By contrast, the P2P platforms have no well-structured strategic rationale. They came to Indonesia largely because they could no longer do business in China. “It is because their house is on fire back home. Of course, established P2P players like Lufax will continue operating in China, but for the smaller ones, getting out of China seems to be the only option,” says Zennon Kapron, founder of Kapronasia, an Asia-focused fintech consultancy.
Playing it safe
Given the regulatory uncertainty and negative public response, investors have largely avoided the P2P and instead focused on fintech companies in other segments. One example is CashCash, which facilitates the sale of products provided by more than 60 Indonesian online lending platforms.

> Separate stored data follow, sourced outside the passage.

omit [W.IsElliptic] [W.IsGloballyMinimal] [Fact p.Prime] in
/-- Membership in the sign-free level space `D_n` (the three non-sign blocks of `levelSelmerSubgroupP n ∅ ·`): Kummer at the infinite places, Kummer at
the finite places above no prime of `n`, TORIC at the places above the primes of `n`. [cite: WZhang2014, §4.1, §5] [cite: BertoliniDarmon2005, §2.3] -/
theorem mem_levelBlocks_iff (n : Finset ℕ) (x : Vp W K p) :
    x ∈ ((⨅ (w : InfinitePlace K), selmerLocalKer (W.baseChange K) w.Completion ((p ^ 1 : ℕ) : ℤ)) ⊓
      ((⨅ (v : HeightOneSpectrum (𝓞 K)) (_ : ∀ q ∈ (n : Set ℕ) ∪ (∅ : Set ℕ), (q : 𝓞 K) ∉ v.asIdeal),
          selmerLocalKer (W.baseChange K) (v.adicCompletion K) ((p ^ 1 : ℕ) : ℤ)) ⊓
      (⨅ (q : ℕ) (_ : q ∈ n ∧ q ∉ (∅ : Set ℕ)) (v : HeightOneSpectrum (𝓞 K)) (_ : (q : 𝓞 K) ∈ v.asIdeal),
          toricLocalKer (W.baseChange K) (v.adicCompletion K) ((p ^ 1 : ℕ) : ℤ)))) ↔
      (∀ w : InfinitePlace K, x ∈ selmerLocalKer (W.baseChange K) w.Completion ((p ^ 1 : ℕ) : ℤ)) ∧
      (∀ v : HeightOneSpectrum (𝓞 K), (∀ q ∈ n, (q : 𝓞 K) ∉ v.asIdeal) →
        x ∈ selmerLocalKer (W.baseChange K) (v.adicCompletion K) ((p ^ 1 : ℕ) : ℤ)) ∧
      (∀ q ∈ n, ∀ v : HeightOneSpectrum (𝓞 K), (q : 𝓞 K) ∈ v.asIdeal →
        x ∈ toricLocalKer (W.baseChange K) (v.adicCompletion K) ((p ^ 1 : ℕ) : ℤ)) := by
  simp only [AddSubgroup.mem_inf, AddSubgroup.mem_iInf, Set.union_empty, Finset.mem_coe, Set.mem_empty_iff_false, not_false_eq_true,
    and_true]

omit [W.IsElliptic] [W.IsGloballyMinimal] [Fact p.Prime] in
/-- **The sign-free level space `D_n` is stable under complex conjugation** (any `c ∈ Aut(K/ℚ)`, `K` with complex infinite places): `c` permutes the
places above no prime of `n` and those above a given `q ∈ n` (a natural lies under `c • v` iff under `v`), transporting Kummer conditions (tree
`conjAct_mem_selmerLocalKer_iff`) and toric conditions (AKR `conjAct_mem_toricLocalKer_adicCompletion_iff`) along `K_v ≃ K_{c v}`; at the complex places
the Kummer condition is everything.  [cite: GrossLMS1991, §5 (5.1)] [cite: WZhang2014, §9 (9.2)] -/
theorem conjAct_mem_levelBlocks (hKc : ∀ w : InfinitePlace K, w.IsComplex) (n : Finset ℕ) {x : Vp W K p}
    (hx : x ∈ ((⨅ (w : InfinitePlace K), selmerLocalKer (W.baseChange K) w.Completion ((p ^ 1 : ℕ) : ℤ)) ⊓
      ((⨅ (v : HeightOneSpectrum (𝓞 K)) (_ : ∀ q ∈ (n : Set ℕ) ∪ (∅ : Set ℕ), (q : 𝓞 K) ∉ v.asIdeal),
          selmerLocalKer (W.baseChange K) (v.adicCompletion K) ((p ^ 1 : ℕ) : ℤ)) ⊓
      (⨅ (q : ℕ) (_ : q ∈ n ∧ q ∉ (∅ : Set ℕ)) (v : HeightOneSpectrum (𝓞 K)) (_ : (q : 𝓞 K) ∈ v.asIdeal),
          toricLocalKer (W.baseChange K) (v.adicCompletion K) ((p ^ 1 : ℕ) : ℤ))))) :
    conjAct W c ((p ^ 1 : ℕ) : ℤ) x ∈
      ((⨅ (w : InfinitePlace K), selmerLocalKer (W.baseChange K) w.Completion ((p ^ 1 : ℕ) : ℤ)) ⊓
      ((⨅ (v : HeightOneSpectrum (𝓞 K)) (_ : ∀ q ∈ (n : Set ℕ) ∪ (∅ : Set ℕ), (q : 𝓞 K) ∉ v.asIdeal),
          selmerLocalKer (W.baseChange K) (v.adicCompletion K) ((p ^ 1 : ℕ) : ℤ)) ⊓
      (⨅ (q : ℕ) (_ : q ∈ n ∧ q ∉ (∅ : Set ℕ)) (v : HeightOneSpectrum (𝓞 K)) (_ : (q : 𝓞 K) ∈ v.asIdeal),
          toricLocalKer (W.baseChange K) (v.adicCompletion K) ((p ^ 1 : ℕ) : ℤ)))) := by
  -- adapted from Theorems/AdditiveKolyvaginRoadSwitchedEigen.lean `conjAct_mem_switchedTotal` (+ the toric block)
  rw [mem_levelBlocks_iff] at hx ⊢
  obtain ⟨-, hfin, htor⟩ := hx
  refine ⟨fun w ↦ ?_, fun v' hv' ↦ ?_, fun q hq v' hqv' ↦ ?_⟩
  · haveI : IsAlgClosed w.Completion :=
      isAlgClosed_of_ringEquiv (InfinitePlace.Completion.ringEquivComplexOfIsComplex (hKc w)).symm
    rw [WeierstrassCurve.selmerLocalKer_eq_top_of_isAlgClosed]
    trivial
  · have h : c • (c⁻¹ • v') = v' := smul_inv_smul c v'
    haveI : CharZero ((c⁻¹ • v').adicCompletion K) := charZero_of_injective_algebraMap (algebraMap K _).injective
    haveI : CharZero (v'.adicCompletion K) := charZero_of_injective_algebraMap (algebraMap K _).injective
    refine (conjAct_mem_selmerLocalKer_iff W c (galAdicCompletionEquiv (L := K) c h)
      (isSemilinearRingEquiv_galAdicCompletionEquiv c h) _ x).mpr (hfin (c⁻¹ • v') fun q hq hq' ↦ ?_)
    exact hv' q hq (by rwa [natCast_mem_smul_asIdeal_iff] at hq')
  · have h : c • (c⁻¹ • v') = v' := smul_inv_smul c v'
    refine (conjAct_mem_toricLocalKer_adicCompletion_iff W c h _ x).mpr (htor q hq (c⁻¹ • v') ?_)
    rwa [natCast_mem_smul_asIdeal_iff]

“CashCash is a pure technology platform and thus is not involved with the lending side. We think credit assessment platforms like this have the highest value in Indonesia’s fintech sector. If there are any products deemed having violated some regulations, all the company needs to do is take them down,” says a Beijing-based investor who participated in the company’s Series A round.
Wecash, another VC-backed Chinese start-up, meets the same criteria. The company, which uses big data and machine learning to help banks make credit assessments, co-underwrite consumer loans and detect fraud, has set up a joint venture with local fintech specialists Kresna Investments and JAS Kapital.
“A lot of the local big boys work closely with their Chinese counterparts because the business models of those Chinese players are probably 5-10 years ahead of Indonesia in fintech. But it remains to seen whether those models can be replicated on a like-for-like basis in Indonesia, where borrowing and payment practices are quite different from China,” says Fong Jek Gan, a founding managing partner at Jubilee Capital, which makes tech investments in the US and Asia Pacific.